In Ontario, sometimes the issues mtb groups come across is the (maybe) misguided notion that it would be okay to allow pedestrian only trails on private property but not mtb trails. Anyone come across that one? Are bikes ACTUALLY more of a liability (in terms of getting insurance coverage) than hikers, or are people just misinformed?
The Bruce Trail here in Ontario has done a TON with getting easements for their trail on private property. Why is this different?


----------



## SWriverstone (Sep 3, 2009)

Thanks for the good information Ryan! :thumbsup: I wasn't even aware of the phrase "Recreational Use Statutes," so that helps.



bweide said:


> I think one thing we always have to consider is the landowner's viewpoint.
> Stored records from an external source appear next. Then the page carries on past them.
/-! ## §3 Where the ₁₃ objects enter N20: the E1∕E2 dictionary at the Stage-13 datum `datumOfRecord₁₃CoP F N θ hP` -/

section Dictionary

variable {F : T4Family}

/-- **THE DRESSED PARTITION FUNCTIONS OF A STAGE-13 DATUM ARE POSITIVE — no hypothesis.**  For every Stage-13 parameter tuple θ with provisos, every bare
sequence `g₀`, loop string `os`, cutoff `K` and source `t`: `0 < schemeZ ((datumOfRecord₁₃CoP F N θ hP).scheme g₀) os K t` (binder B1 at the ₁₃ datum,
`Node00.isPrintedAveraged_datumOfRecord₁₃CoP`, gives measurable averaging maps; then n27-a's `schemeZ_scheme_pos`: ferromagnetic Wilson weight, `1`-bounded
measurable observables).  So at ₁₃ the left side of the E1∕E2 dictionary is a genuine positive number built from the densities of record. [bookkeeping] -/
theorem schemeZ_pos_datumOfRecord₁₃CoP (θ : Stage13Params F N) (hP : θ.Provisos₁₃Core F N) (g₀ : ℕ → ℝ) (os : List (ULoop F)) (K : ℕ) (t : ℝ) :
    0 < T4GenFunBounds.schemeZ ((datumOfRecord₁₃CoP F N θ hP).scheme g₀) os K t :=
  schemeZ_scheme_pos (datumOfRecord₁₃CoP F N θ hP) (Node00.isPrintedAveraged_datumOfRecord₁₃CoP F N θ hP).avgMeasurable g₀ os K t

/-- **NE7b AS THE ₁₃ SENTENCE, run A.**  If a bundle `S` pinned at the Stage-13 datum of θ satisfies run A's dictionary E1 there (its class sums ARE the
dressed partition functions of the string after `S.K₀ + K` steps on `|t| ≤ S.l₀`, the `S_N27x` clause) and NE7b's `RelWeightBound`, then at every cutoff
and source the PERSISTENT-ACTIVITY CLASSES CARRY AT MOST THE FRACTION `S.W K` OF THE STRING'S DRESSED PARTITION FUNCTION OF RECORD:
`Σ_{τ ∈ S.Bad K t} S.A K t τ ≤ S.W K · schemeZ ((datumOfRecord₁₃CoP F N θ hP).scheme g₀) os (S.K₀ + K) t`. [bookkeeping] -/
theorem badWeight_le_schemeZ_datumOfRecord₁₃CoP_left (θ : Stage13Params F N) (hP : θ.Provisos₁₃Core F N) (g₀ : ℕ → ℝ) (os : List (ULoop F))
    (S : SpineCarriers)
    (hE1 : ∀ (K : ℕ) (t : ℝ), |t| ≤ S.l₀ →
      T4GenFunBounds.schemeZ ((datumOfRecord₁₃CoP F N θ hP).scheme g₀) os (S.K₀ + K) t = ∑ τ ∈ S.T K, S.A K t τ)
    (h20 : RelWeightBound S.l₀ S.T S.A S.B S.Bad S.W) (K : ℕ) (t : ℝ) (ht : |t| ≤ S.l₀) :
    ∑ τ ∈ S.Bad K t, S.A K t τ ≤ S.W K * T4GenFunBounds.schemeZ ((datumOfRecord₁₃CoP F N θ hP).scheme g₀) os (S.K₀ + K) t := by
  rw [hE1 K t ht]
  exact h20.bad_left K t ht

/-- **NE7b AS THE ₁₃ SENTENCE, run B** (dictionary E2: class sums = the dressed partition functions after `S.K₀ + K + 1` steps). [bookkeeping] -/
theorem badWeight_le_schemeZ_datumOfRecord₁₃CoP_right (θ : Stage13Params F N) (hP : θ.Provisos₁₃Core F N) (g₀ : ℕ → ℝ) (os : List (ULoop F))
    (S : SpineCarriers)
    (hE2 : ∀ (K : ℕ) (t : ℝ), |t| ≤ S.l₀ →
      T4GenFunBounds.schemeZ ((datumOfRecord₁₃CoP F N θ hP).scheme g₀) os (S.K₀ + K + 1) t = ∑ τ ∈ S.T K, S.B K t τ)
    (h20 : RelWeightBound S.l₀ S.T S.A S.B S.Bad S.W) (K : ℕ) (t : ℝ) (ht : |t| ≤ S.l₀) :
    ∑ τ ∈ S.Bad K t, S.B K t τ ≤ S.W K * T4GenFunBounds.schemeZ ((datumOfRecord₁₃CoP F N θ hP).scheme g₀) os (S.K₀ + K + 1) t := by
  rw [hE2 K t ht]
  exact h20.bad_right K t ht

/-- **THE GOOD CLASSES ARE PROPER AT A STAGE-13 DATUM.**  Under E1 at the ₁₃ datum and NE7b, the GOOD part `S.T K ∖ S.Bad K t` carries POSITIVE total weight
at every cutoff and `|t| ≤ S.l₀` — n27-a's `goodTotal_pos_of_E1` BY NAME, its hypothesis `D.AvgMeasurable` DISCHARGED at ₁₃ by B1
(`Node00.isPrintedAveraged_datumOfRecord₁₃CoP`). [bookkeeping] -/
theorem goodTotal_pos_datumOfRecord₁₃CoP (θ : Stage13Params F N) (hP : θ.Provisos₁₃Core F N) (g₀ : ℕ → ℝ) (os : List (ULoop F)) (S : SpineCarriers)
    (hE1 : ∀ (K : ℕ) (t : ℝ), |t| ≤ S.l₀ →
      T4GenFunBounds.schemeZ ((datumOfRecord₁₃CoP F N θ hP).scheme g₀) os (S.K₀ + K) t = ∑ τ ∈ S.T K, S.A K t τ)
    (h20 : RelWeightBound S.l₀ S.T S.A S.B S.Bad S.W) (K : ℕ) {t : ℝ} (ht : |t| ≤ S.l₀) :
    letI := S.dec; 0 < ∑ τ ∈ S.T K \ S.Bad K t, S.A K t τ := by
  letI := S.dec
  exact goodTotal_pos_of_E1 (datumOfRecord₁₃CoP F N θ hP) (Node00.isPrintedAveraged_datumOfRecord₁₃CoP F N θ hP).avgMeasurable g₀ os hE1 h20 K ht

/-- **AN E1-PINNED BUNDLE AT A STAGE-13 DATUM IS NEVER THE EMPTY EXPANSION** (`0 ≤ S.l₀`): every term class `S.T K` is nonempty — n27-a's
`classes_nonempty_of_E1` BY NAME with `D.AvgMeasurable` discharged at ₁₃.  Consequence for a ₁₃ reading of the spine carriers: of p421432's guards the
vacuity-by-emptiness reading cannot arise once E1 is pinned at the datum; the bad-class traps (`s_N20_of_noBadReading`, the saturated refutation
`not_s_N20_of_admits_saturated`) are the ones to honour. [bookkeeping] -/
theorem classes_nonempty_datumOfRecord₁₃CoP (θ : Stage13Params F N) (hP : θ.Provisos₁₃Core F N) (g₀ : ℕ → ℝ) (os : List (ULoop F)) (S : SpineCarriers)
    (hl₀ : 0 ≤ S.l₀)
    (hE1 : ∀ (K : ℕ) (t : ℝ), |t| ≤ S.l₀ →
      T4GenFunBounds.schemeZ ((datumOfRecord₁₃CoP F N θ hP).scheme g₀) os (S.K₀ + K) t = ∑ τ ∈ S.T K, S.A K t τ)
    (K : ℕ) : (S.T K).Nonempty :=
  classes_nonempty_of_E1 (datumOfRecord₁₃CoP F N θ hP) (Node00.isPrintedAveraged_datumOfRecord₁₃CoP F N θ hP).avgMeasurable g₀ os hl₀ hE1 K

end Dictionary

/-! ## §4 Non-vacuity of the ₁₃-typed stub ⟺ the body of K0 at `N`; the consumer face at a Stage-13 record pair -/

/-- **IF THE STAGE-13 RECORD CLASS WERE EMPTY, `S_N20` AT ₁₃ WOULD BE FREE.**  If on no family an admissible Stage-13 parameter tuple satisfies its displayed
provisos (the NEGATION of K0's body at `N` — a HYPOTHESIS here: the Stage-13 provisos carry no located contradiction), a spine-carrier predicate typed over ₁₃CCoP pins no bundle at all and `S_N20 SRec` holds with no estimate — p421432
`N20AtSpineCarriers.s_N20_of_empty` BY NAME.  (The ₁₃ knit is worth exactly as much as K0.) [bookkeeping] -/
theorem s_N20_keyed₁₃CoP_of_uninhabited (SRec : SpineRecordPred N)
    (htyped : ∀ (F : T4Family) (D : Datum F N) (g₀ : ℕ → ℝ) (os : List (ULoop F)) (S : SpineCarriers), SRec F D g₀ os S →
      ∃ (θ : Stage13Params F N) (hP : θ.Provisos₁₃Core F N), θ.Admissible F N ∧ D = datumOfRecord₁₃CoP F N θ hP)
    (hempty : ∀ (F : T4Family) (θ : Stage13Params F N), θ.Admissible F N → ¬ θ.Provisos₁₃Core F N) :
    S_N20 SRec :=
  s_N20_of_empty SRec fun F D g₀ os S hS => by
    obtain ⟨θ, hP, hθ, -⟩ := htyped F D g₀ os S hS
    exact hempty F θ hθ hP

section KeyedAtRecord

variable (cr : (F : T4Family) → (θ : Stage13Params F N) → θ.Provisos₁₃Core F N → (ℕ → ℝ) → List (ULoop F) → SpineCarriers)

/-- **UNDER K0's BODY THE ₁₃-KEYED STUB IS NOT THE EMPTY IMPLICATION.**  If the Stage-13 record class is inhabited on every family
(`∀ F, ∃ D w, Node00.IsRecordOfRecord₁₃CCoP F N D w` — the body of the route's K0 at `N` after the rev-8 restate; an antecedent here, neither proved nor
assumed elsewhere), then a predicate keyed at ₁₃ by ANY reading `cr` pins, on every family and for every `(g₀, os)`, at least one bundle at a Stage-13 datum
of record (`Node00.exists_provisos_of_isRecordOfRecord₁₃CCoP`). [bookkeeping] -/
theorem exists_pinned_keyed₁₃CoP_of_inhabited (SRec : SpineRecordPred N)
    (hkey : ∀ (F : T4Family) (D : Datum F N) (g₀ : ℕ → ℝ) (os : List (ULoop F)) (S : SpineCarriers), SRec F D g₀ os S ↔
      ∃ (θ : Stage13Params F N) (hP : θ.Provisos₁₃Core F N), θ.Admissible F N ∧ D = datumOfRecord₁₃CoP F N θ hP ∧ S = cr F θ hP g₀ os)
    (hK0 : ∀ F : T4Family, ∃ (D : Datum F N) (w : DagBinding.WorldP), IsRecordOfRecord₁₃CCoP F N D w)
    (F : T4Family) (g₀ : ℕ → ℝ) (os : List (ULoop F)) :
    ∃ (D : Datum F N) (w : DagBinding.WorldP) (S : SpineCarriers), IsRecordOfRecord₁₃CCoP F N D w ∧ SRec F D g₀ os S := by
  obtain ⟨D, w, hR⟩ := hK0 F
  obtain ⟨θ, hP, hθ, hD⟩ := Node00.exists_provisos_of_isRecordOfRecord₁₃CCoP hR
  exact ⟨D, w, cr F θ hP g₀ os, hR, (hkey F D g₀ os _).mpr ⟨θ, hP, hθ, hD, rfl⟩⟩

/-- **THE CONSUMER FACE AT A STAGE-13 RECORD PAIR.**  At a predicate keyed at ₁₃ by `cr` with `S_N20 SRec`: every Stage-13 record pair `(D, w)` comes with an
admissible θ with provisos realising `D`, and for every `(g₀, os)` the bundle `cr F θ hP g₀ os` IS PINNED AT THE PAIR'S OWN DATUM and carries NE7b there — the
N20 conjunct the ₁₃ join of N27 consumes next to the extraction stub `S_N27x`'s pinned bundle. [bookkeeping] -/
theorem relWeightBound_keyed₁₃CoP_of_isRecordOfRecord₁₃CCoP (SRec : SpineRecordPred N)
    (hkey : ∀ (F : T4Family) (D : Datum F N) (g₀ : ℕ → ℝ) (os : List (ULoop F)) (S : SpineCarriers), SRec F D g₀ os S ↔
      ∃ (θ : Stage13Params F N) (hP : θ.Provisos₁₃Core F N), θ.Admissible F N ∧ D = datumOfRecord₁₃CoP F N θ hP ∧ S = cr F θ hP g₀ os)
    (h : S_N20 SRec) {F : T4Family} {D : Datum F N} {w : DagBinding.WorldP} (hR : IsRecordOfRecord₁₃CCoP F N D w) :
    ∃ (θ : Stage13Params F N) (hP : θ.Provisos₁₃Core F N), θ.Admissible F N ∧ D = datumOfRecord₁₃CoP F N θ hP ∧
      ∀ (g₀ : ℕ → ℝ) (os : List (ULoop F)), SRec F D g₀ os (cr F θ hP g₀ os) ∧
        RelWeightBound (cr F θ hP g₀ os).l₀ (cr F θ hP g₀ os).T (cr F θ hP g₀ os).A (cr F θ hP g₀ os).B (cr F θ hP g₀ os).Bad
          (cr F θ hP g₀ os).W := by
  obtain ⟨θ, hP, hθ, hD⟩ := Node00.exists_provisos_of_isRecordOfRecord₁₃CCoP hR
  refine ⟨θ, hP, hθ, hD, fun g₀ os => ?_⟩
  have hS : SRec F D g₀ os (cr F θ hP g₀ os) := (hkey F D g₀ os _).mpr ⟨θ, hP, hθ, hD, rfl⟩
  exact ⟨hS, h F D g₀ os _ hS⟩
For the landowner, what are the pluses of allowing mountain biking on your property. Do you get rich? Become famous? Have to fight off groupies? Get invited to fly to exotic locations? Become popular enough to get elected to public office? Never have to buy yourself another drink?
> 
> When you balance the lack of material and social benefits from allowing mountain biking on your land against the possible damage to your land and pocketbook, I am impressed any landowner allows mountain biking.


Excellent point, and sadly I guess this gets to the bottom of it. I can think of a few reasons why a landowner might want to open their property to biking, but I'm pretty sure they're rare...

• They instantly become well-liked by lots of people (could be appealing to attention-starved or socially insecure types)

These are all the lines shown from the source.